Men and Back Pain
This gender gap, as with so many areas in which men and women diverge, is partly a function of biology and partly the result of cultural expectations of male behavior. "I'm convinced that testosterone, competitiveness, and aggressiveness have a lot to do with the way men push themselves past their limits," says Marianne Legato, MD, director of the Partnership for Gender-Specific Medicine at Columbia University in New York City. "Then there's the social conditioning that men get -- that they must suck it up and keep moving in the face of pain. Women, on the other hand, are encouraged to listen to their bodies and to stop if something hurts."
Dr. DiNubile says he treats four times as many men of that generation as women. "The imbalance has to do with the fact that men this age have been playing sports longer and therefore have beaten up their bodies more," he says. "Having experienced injuries as adolescents sets them up for problems down the line in the same parts of their bodies."

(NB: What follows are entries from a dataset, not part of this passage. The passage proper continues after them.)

import Literature.NumberTheory.Automorphic.Liu2021.SplitPlaceOscillatorModelQuadExtPackage   -- ★ p816652: the μ-tied split model of the CM package
import Literature.NumberTheory.Automorphic.Liu2021.SplitPlaceHeckeEigenvaluesAtLine           -- ★ junction `congrW_undoubledSplittings_cmFinLocalFamily_s`
import Summits.HodgeConjecture.CorCM.B01.Transposition.Item6OmegaChiSplitting                  -- ★ B01 `chiLocalSplittingsD`
import Summits.HodgeConjecture.HodgeConjecture.Theorems.F0P2gStubNSIOfCore                      -- ★ p813543: `gram_realDiagonal_TW_eq_diagonal`
import Literature.NumberTheory.Automorphic.Liu2021.Def411IrreducibleOfLemD1AsPrinted            -- ★ `localCharOfCenter` API, `reindex_kronecker_JW_hermitian`
import HarnessLib

/-!
# FLOOR-0 P2 — PKΠ RUNG 4, row GRD-(S): LIU'S LOCAL THETA TYPE AT A SPLIT PLACE IS `Ind_{Q_{n'-1,1}}^{GL_{n'}(L_w)}((θ_w ∘ det) ⊠ χ′ θ_w^{1-n'})`
# — the `χ_W`-coinvariants of the `θ`-attached oscillator representation (★ B01 `chiLocalSplittingsD`), read on `GL_{n'}(L_w)`

Cell hodgecm-mathlib (D-0151), FLOOR 0, programme P2 (theta ∕ `hdictE`); crux item H413 = stmt-HodgeConjecture-24833 (`HCCMUnconditional.H413`);
sub-line `Cruxes/H413/Lines/F0_P2PKPiRung4.lean` (F0P2-plan (g6)), row GRD-(S) (F0P2-p01 (g5)).  THEOREMS ONLY (no `def`, no instance, no notation, no
named fact, no `sorry`); never imports a `Cruxes/…/Lines` module; `--supports stmt-HodgeConjecture-24833 --as helper`.  HC_CM is proved only modulo the
printed citations until rung 0 closes; this file discharges none — it instantiates ★ p816652 (`SplitPlaceOscillatorModelQuadExtPackage`, the μ-tied
split model, `ν = θ_w`) at the section of PKΠ's local theta type.

* §1 `chiLocalSplittingsD_s` — THE JUNCTION: the section at `v` of the `θ`-attached family of local splittings (★ B01 `OmegaChiSplitting.chiLocalSplittingsD
  ⟨L⟩ e₁ dV hdV hdV0 θ hθ ε`) IS the tree's CM package `localSplittingCM L n' … θ hθ v` at the Gram datum `gram L⁺ e₁ (realDiagonal dV) (T_W ε)`
  (★ `congrW_undoubledSplittings_cmFinLocalFamily_s`, `subst; rfl`).
* §2 **`areIsomorphicRep_chiCoinv_chiLocalSplittingsD_split`** — for a CM field `L` (`c̄ ≠ 1`), `n' ≥ 2`, a frame `(e₁, dV)`, a unitary splitting character
  `θ` (`IsSplittingChar L 1 θ`; in PKΠ `θ = toHeckeCharacter μ`), a line `ε`, a unitary continuous `χ₁ : U(1)(𝔸_{L⁺,f}) → ℂˣ`, a place `v` of `L⁺` SPLIT in
  `L`, ANY `w ∣ v` with `c̄ • w ≠ w`, and the `w`-reading `χ′` of the centre character `localCharOfCenter … (J_W ε) … χ₁ v` (`χ′(z_w) = χ_{1,v}(z)`):
  the representation of `U(J)(L⁺_v)`, `J = reindex e₁ (diag dV ⊗ J_W ε)`, on the `χ_{1,v}`-coinvariants of `ω_v = (chiLocalSplittingsD … θ … ε).omegaLoc v`
  (THE TERM of PKΠ's `X_v(μ, ε, χ)` before `localLineInl`, with `χ.1 ↦ χ₁`), read on `GL_{n'}(L_w)` along `(localPiSplitEquiv J)⁻¹`, is `AreIsomorphicRep` to
  `parabolicIndGL L_w (lastBlockLabel n') (𝟙.twist (maxParabolicLeviChar n' θ_w (χ′ · θ_w^{1-n'})))` — [Liu2021, App. D, proof of Lem. D.1 ¶1] «`ω(μ,ε,χ) ≅
  Ind_{Q_{n-1,1}}((ν∘det) ⊠ χν^{1-n})`, `μ = ν ⊠ ν⁻¹`» with `ν = θ_w` EXPLICIT.  Proof: §1 + ★ `splitPlace_chiCoinv_iso_parabolicIndGL_undoubleLoc_localSplittingDatumQuadExt`
  (`T₀ = gram …` is diagonal: ★ `gram_realDiagonal_TW_eq_diagonal`; `localSplittingCM = undoubleLoc (localSplittingDatumQuadExt …).localSplitting` by `rfl`
  at the Borel σ-algebra and `Measure.addHaar`; `χ_{1,v}` unitary ∕ continuous by ★ `norm_localCharOfCenter` ∕ `continuous_coe_localCharOfCenter`).
With ★ p816908 `F0P2iGRDSplitTransport.nonempty_equiv_comp_localLineInl_localCongr_symm` (n' = 3) this gives `X_v(μ,ε,χ) ∘ localLineInl ∘ κ_v⁻¹ ≃
Ind((μ_w∘det₂) ⊠ χ′μ_w⁻²) ∘ localPiSplitEquiv H` — the split member `i_G(ξ_w) ∘ cmSplitEquiv` of Rogawski's packet [Rogawski1990, Lemma 4.13.1 (b)] as soon as
`ν₀ = μ_w` and `χ′′ = χ′ μ_w⁻²` (the dictionary (5.1.1) of [GelbartRogawski1991] at a split place).

## References
* [Liu2021] Y. Liu, Camb. J. Math. 9 (2021) = arXiv:2102.11518: App. D §D.1 Steps 1–3 (l. 5213–5224), proof of Lemma D.1, first paragraph (p. 126, l. 5241).
* [MoeglinVignerasWaldspurger1987] LNM 1291: Chap. 3 §III.1, §III.7 a).  [Kudla1994] Israel J. Math. 87: §3 Thm 3.1.  [HarrisKudlaSweet1996] J. AMS 9: §1 (1.15)–(1.16).
* [GelbartRogawski1991] Invent. Math. 105: §3.1 Prop. 3.1.1 p. 455, (5.1.1) p. 465.  [Rogawski1990] Ann. of Math. Stud. 123: Lemma 4.13.1 (b), §13.3 p. 201.
-/

set_option autoImplicit false
-- the mandated namespace has the single-problem summit's repeated segment (`HodgeConjecture.HodgeConjecture`)
set_option linter.dupNamespace false

noncomputable section

open scoped Matrix Kronecker MatrixGroups
open NumberField IsDedekindDomain MeasureTheory
open Literature.NumberTheory Literature.NumberTheory.Automorphic Literature.NumberTheory.Automorphic.UnitaryGroup
open Literature.NumberTheory.Automorphic.IdeleClassGroup
open Literature.NumberTheory.Automorphic.Liu2021 Literature.NumberTheory.Automorphic.Liu2021.Def411WeilCarriers
open Literature.NumberTheory.Automorphic.Liu2021.Def411WeilCarriersDoubling
open Literature.NumberTheory.GelbartRogawski1991 Literature.NumberTheory.GelbartRogawski1991.UnitaryDualPair
open Literature.NumberTheory.GelbartRogawski1991.UnitaryDualPair.WeilCoinv
open Literature.NumberTheory.GelbartRogawski1991.UnitaryDualPair.LocalSplitting
open Literature.NumberTheory.GelbartRogawski1991.GRConstruction
open Literature.RepresentationTheory Literature.RepresentationTheory.Liu2021
open Literature.RepresentationTheory.HeisenbergGroup (MpPsi)
open Literature.NumberTheory.GaloisRepresentations Literature.RepresentationTheory.HarrisKudlaSweet1996
open Summit.HodgeConjecture.CorCM.Transposition

namespace Summit.HodgeConjecture.HodgeConjecture.Cruxes.H413.F0P2iXvSplitModel

/-! ## §1 The junction -/

set_option synthInstance.maxHeartbeats 400000 in
set_option maxHeartbeats 8000000 in
/-- **the section at `v` of the `θ`-attached family of local splittings IS `localSplittingCM L n' … θ hθ v`** at the Gram datum
`gram L⁺ e₁ (realDiagonal dV) (T_W ε)` (★ `congrW_undoubledSplittings_cmFinLocalFamily_s` at `dW := lineW L (T_W ε)`; `chiLocalSplittingsD` unfolds by `rfl`).
[cite: GelbartRogawski1991, §3.1 Prop. 3.1.1 p. 455] [cite: Liu2021, App. D §D.1 Step 2 (l. 5219)] -/
theorem chiLocalSplittingsD_s (L : Type) [Field L] [NumberField L] [IsCMField L] {n' : ℕ} (e₁ : Fin 3 × Fin 1 ≃ Fin n')
    (dV : Fin 3 → L) (hdV : ∀ i, IsCMField.complexConj L (dV i) = dV i) (hdV0 : ∀ i, dV i ≠ 0)
    (θ : HeckeCharacter L) (hθ : IsSplittingChar L 1 θ) (ε : (↥(maximalRealSubfield L))ˣ)
    (v : HeightOneSpectrum (𝓞 ↥(maximalRealSubfield L))) :
    (OmegaChiSplitting.chiLocalSplittingsD ⟨L⟩ e₁ dV hdV hdV0 θ hθ ε).s v =
      localSplittingCM L n' (T₀ := gram ↥(maximalRealSubfield L) e₁ (realDiagonal L dV hdV) (TW ↥(maximalRealSubfield L) ε))
        (isSymm_gram ↥(maximalRealSubfield L) e₁ (realDiagonal_isSymm L dV hdV) (isSymm_TW ↥(maximalRealSubfield L) ε))
        (isUnit_det_gram ↥(maximalRealSubfield L) e₁ (isUnit_det_realDiagonal L dV hdV hdV0) (isUnit_det_TW ↥(maximalRealSubfield L) ε))
        (reindex_kronecker_eq_gram_map ↥(maximalRealSubfield L) L e₁ (realDiagonal_map L dV hdV).symm (JW_eq ↥(maximalRealSubfield L) L ε))
        θ hθ v :=
  congrW_undoubledSplittings_cmFinLocalFamily_s L e₁ dV hdV hdV0 (lineW L (TW ↥(maximalRealSubfield L) ε))
    (complexConj_lineW L (TW ↥(maximalRealSubfield L) ε))
    (lineW_ne_zero L (TW ↥(maximalRealSubfield L) ε) (isUnit_det_TW ↥(maximalRealSubfield L) ε))
    (realDiagonal_lineW L (TW ↥(maximalRealSubfield L) ε))
    (diagonal_lineW L (TW ↥(maximalRealSubfield L) ε) (JW_eq ↥(maximalRealSubfield L) L ε))
    (isSymm_TW ↥(maximalRealSubfield L) ε) (isUnit_det_TW ↥(maximalRealSubfield L) ε) (JW_eq ↥(maximalRealSubfield L) L ε) θ hθ v

/-! ## §2 The split model of Liu's local theta type -/

set_option synthInstance.maxHeartbeats 400000 in
set_option maxHeartbeats 8000000 in
/-- **LIU'S LOCAL THETA TYPE AT A SPLIT PLACE IS `Ind_{Q_{n'-1,1}}^{GL_{n'}(L_w)}((θ_w ∘ det) ⊠ χ′ θ_w^{1-n'})`**: the `χ_{1,v}`-coinvariants of
`ω_v = (chiLocalSplittingsD ⟨L⟩ e₁ dV hdV hdV0 θ hθ ε).omegaLoc v` (PKΠ's `X_v` term with `χ.1 ↦ χ₁`, BEFORE `localLineInl`), read on `GL_{n'}(L_w)` along
`(localPiSplitEquiv J)⁻¹` at ANY `w ∣ v` split, are `AreIsomorphicRep` to the normalised induction of `(θ_w ∘ det_{n'-1}) ⊠ χ′ θ_w^{1-n'}` — ★ p816652
`splitPlace_chiCoinv_iso_parabolicIndGL_undoubleLoc_localSplittingDatumQuadExt` at the junction §1 (`T₀` diagonal by ★ `gram_realDiagonal_TW_eq_diagonal`,
`localSplittingCM = undoubleLoc …` by `rfl` at `borel`∕`Measure.addHaar`, `χ_{1,v}` unitary∕continuous by ★ `norm_localCharOfCenter`∕`continuous_coe_localCharOfCenter`).
[cite: Liu2021, App. D, proof of Lemma D.1 (first paragraph), p. 126] [cite: MoeglinVignerasWaldspurger1987, Chap. 3 III.7 a)] [cite: Kudla1994, §3 Thm. 3.1]
[cite: HarrisKudlaSweet1996, §1 (1.15)–(1.16)] [cite: Rogawski1990, Lemma 4.13.1 (b)] -/
theorem areIsomorphicRep_chiCoinv_chiLocalSplittingsD_split
    (L : Type) [Field L] [NumberField L] [IsCMField L] (hc1 : IsCMField.complexConj L ≠ 1) {n' : ℕ} (hn : 2 ≤ n')
    (e₁ : Fin 3 × Fin 1 ≃ Fin n') (dV : Fin 3 → L) (hdV : ∀ i, IsCMField.complexConj L (dV i) = dV i) (hdV0 : ∀ i, dV i ≠ 0)
    (θ : HeckeCharacter L) (hθ : IsSplittingChar L 1 θ) (hθu : θ.IsUnitary) (ε : (↥(maximalRealSubfield L))ˣ)
    (χ₁ : finAdelicOne (↥(maximalRealSubfield L)) L (IsCMField.complexConj L) →* ℂˣ)
    (hχ₁u : ∀ u, ‖((χ₁ u : ℂˣ) : ℂ)‖ = 1) (hχ₁c : Continuous χ₁)
    (v : HeightOneSpectrum (𝓞 ↥(maximalRealSubfield L))) (w : PlacesOver L v)
    (hw : IsCMField.complexConj L • (w : HeightOneSpectrum (𝓞 L)) ≠ w)
    (hJh : ((Matrix.reindex e₁ e₁ (Matrix.diagonal dV ⊗ₖ JW (↥(maximalRealSubfield L)) L ε)).map (IsCMField.complexConj L))ᵀ =
      Matrix.reindex e₁ e₁ (Matrix.diagonal dV ⊗ₖ JW (↥(maximalRealSubfield L)) L ε))
    (hJw : IsUnit (placeForm (Matrix.reindex e₁ e₁ (Matrix.diagonal dV ⊗ₖ JW (↥(maximalRealSubfield L)) L ε)) (w : HeightOneSpectrum (𝓞 L))))
    [LocallyCompactSpace (standardParabolicGL ((w : HeightOneSpectrum (𝓞 L)).adicCompletion L) (Zelevinsky1980.lastBlockLabel n'))]
    (χ' : ((w : HeightOneSpectrum (𝓞 L)).adicCompletion L)ˣ →* ℂˣ)
    (hχ' : ∀ z : localPi L (IsCMField.complexConj L) 1 (JW (↥(maximalRealSubfield L)) L ε) v,
      χ' (Matrix.GeneralLinearGroup.det ((z : LocalGLPi L 1 v) w)) =
        localCharOfCenter (↥(maximalRealSubfield L)) L (IsCMField.complexConj L) (JW (↥(maximalRealSubfield L)) L ε)
          (JW_apply_ne_zero (↥(maximalRealSubfield L)) L ε) χ₁ v z) :
    AreIsomorphicRep
      ((show Representation ℂ (localPi L (IsCMField.complexConj L) n' (Matrix.reindex e₁ e₁ (Matrix.diagonal dV ⊗ₖ JW (↥(maximalRealSubfield L)) L ε)) v) _ from
        TwistedCoinv.rep (localCharOfCenter (↥(maximalRealSubfield L)) L (IsCMField.complexConj L)
            (JW (↥(maximalRealSubfield L)) L ε) (JW_apply_ne_zero (↥(maximalRealSubfield L)) L ε) χ₁ v)
          ((OmegaChiSplitting.chiLocalSplittingsD ⟨L⟩ e₁ dV hdV hdV0 θ hθ ε).omegaLoc v)
          (commute_omegaLoc_localCenter (↥(maximalRealSubfield L)) L (IsCMField.complexConj L) 3 e₁ (Matrix.diagonal dV)
            (JW (↥(maximalRealSubfield L)) L ε) (complexConj_imagUnit L) (imagUnit_ne_zero L) (imagUnit_mul_self L)
            (realDiagonal_isSymm L dV hdV) (isSymm_TW (↥(maximalRealSubfield L)) ε) (realDiagonal_map L dV hdV).symm
            (JW_eq (↥(maximalRealSubfield L)) L ε) (JW_apply_ne_zero (↥(maximalRealSubfield L)) L ε)
            (OmegaChiSplitting.chiLocalSplittingsD ⟨L⟩ e₁ dV hdV hdV0 θ hθ ε) v)).comp
        (localPiSplitEquiv (IsCMField.complexConj L) (Matrix.reindex e₁ e₁ (Matrix.diagonal dV ⊗ₖ JW (↥(maximalRealSubfield L)) L ε))
          hc1 hJh w hw hJw).symm.toMonoidHom)
      (Representation.parabolicIndGL ((w : HeightOneSpectrum (𝓞 L)).adicCompletion L) (Zelevinsky1980.lastBlockLabel n')
        ((Representation.trivial ℂ (Π a : Bool, GL {i : Fin n' // Zelevinsky1980.lastBlockLabel n' i = a}
            ((w : HeightOneSpectrum (𝓞 L)).adicCompletion L)) ℂ).twist
          (Zelevinsky1980.maxParabolicLeviChar ((w : HeightOneSpectrum (𝓞 L)).adicCompletion L) n'
            (θ.localComponent (w : HeightOneSpectrum (𝓞 L)))
            (χ' * (θ.localComponent (w : HeightOneSpectrum (𝓞 L))) ^ (1 - (n' : ℤ)))))) := by
  letI : MeasurableSpace (v.adicCompletion (↥(maximalRealSubfield L))) := borel _
  haveI : BorelSpace (v.adicCompletion (↥(maximalRealSubfield L))) := ⟨rfl⟩
  have hs := chiLocalSplittingsD_s L e₁ dV hdV hdV0 θ hθ ε v
  exact (splitPlace_chiCoinv_iso_parabolicIndGL_undoubleLoc_localSplittingDatumQuadExt (↥(maximalRealSubfield L)) L
    (IsCMField.complexConj L) hc1 n' hn (imagUnit L) (complexConj_imagUnit L) (imagUnit_ne_zero L) _ (imagUnit_mul_self L)
    (gram ↥(maximalRealSubfield L) e₁ (realDiagonal L dV hdV) (TW ↥(maximalRealSubfield L) ε))
    (isSymm_gram ↥(maximalRealSubfield L) e₁ (realDiagonal_isSymm L dV hdV) (isSymm_TW ↥(maximalRealSubfield L) ε))
    (isUnit_det_gram ↥(maximalRealSubfield L) e₁ (isUnit_det_realDiagonal L dV hdV hdV0) (isUnit_det_TW ↥(maximalRealSubfield L) ε))
    _ (Summit.HodgeConjecture.HodgeConjecture.Cruxes.H413.F0P2gStubNSIOfCore.gram_realDiagonal_TW_eq_diagonal L e₁ dV hdV ε)
    (Matrix.reindex e₁ e₁ (Matrix.diagonal dV ⊗ₖ JW (↥(maximalRealSubfield L)) L ε))
    (reindex_kronecker_eq_gram_map ↥(maximalRealSubfield L) L e₁ (realDiagonal_map L dV hdV).symm (JW_eq ↥(maximalRealSubfield L) L ε))
    hJh rfl v w hw hJw Measure.addHaar θ ((isSplittingChar_iff_isSplittingCharExt L 1 θ).1 hθ) hθu
    ((OmegaChiSplitting.chiLocalSplittingsD ⟨L⟩ e₁ dV hdV hdV0 θ hθ ε).s v) (by rw [hs]; rfl)
    (JW (↥(maximalRealSubfield L)) L ε) (JW_apply_ne_zero (↥(maximalRealSubfield L)) L ε)
    (localCharOfCenter (↥(maximalRealSubfield L)) L (IsCMField.complexConj L) (JW (↥(maximalRealSubfield L)) L ε)
      (JW_apply_ne_zero (↥(maximalRealSubfield L)) L ε) χ₁ v)
    (norm_localCharOfCenter (↥(maximalRealSubfield L)) L (IsCMField.complexConj L) (JW (↥(maximalRealSubfield L)) L ε)
      (JW_apply_ne_zero (↥(maximalRealSubfield L)) L ε) hχ₁u v)
    (continuous_coe_localCharOfCenter (↥(maximalRealSubfield L)) L (IsCMField.complexConj L) (JW (↥(maximalRealSubfield L)) L ε)
      (JW_apply_ne_zero (↥(maximalRealSubfield L)) L ε) hχ₁c v)
    χ' hχ').2

end Summit.HodgeConjecture.HodgeConjecture.Cruxes.H413.F0P2iXvSplitModel

end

Many baby boomer women, in contrast, came of age before the explosion of organized girls' sports (ushered in by Title IX of the Higher Education Act, passed in 1972), and thus were largely spared this sort of wear and tear. But even in adulthood, notes Dr. DiNubile, men and women differ in their approach to physical activity. Women, he says, tend to be more vigilant about stretching, varying their activities, and not overexerting themselves. "At the gym, women are more likely to ask for advice from a trainer," he says, "whereas men, as we know, don't like to ask for directions. Women will do a balanced workout, while men are apt to overwork their 'mirror muscles' -- the biceps, shoulders, and chest. Plus, women are less likely to run out and play a contact sport with someone 10 or 20 years their junior to prove they can still keep up."
Younger men also suffer a disproportionate number of sports-related injuries compared with women, but the musculoskeletal system becomes more vulnerable as one ages. Soft tissues, such as muscles, tendons, and ligaments, become less flexible and more prone to fraying and tearing, and the disks that separate and cushion the vertebrae of the spine begin to degenerate, compromising their ability to protect the back.
Moreover, when injuries occur, an older body requires more time to recover, and recovery may be less than total. The same activity that caused no problems for a 25-year-old may well traumatize the body of a more mature person. And here, too, the psychology of baby boomers and their well-documented reluctance to acknowledge the inevitability of aging come into play. "A guy might think, I used to run five miles a day," says Julie Gilchrist, MD, a sports-injury specialist at the Centers for Disease Control and Prevention, in Atlanta. "But if he hasn't run recently, setting off for a five-mile jog is not a good idea. Yet you'd be surprised how many men do just that."
Indeed, many injuries arise from the so-called "weekend warrior" syndrome. "What I see most are strains and other injuries in guys who sit around all week, then on weekends try to play a sport as if they were 20 again," says Marc Safran, MD, director of the sports medicine program at University of California-San Francisco Medical Center. And when they do hurt themselves, he adds, many men do not seek immediate attention. "Many patients show up only when the pain has become too great for them to go out and play again."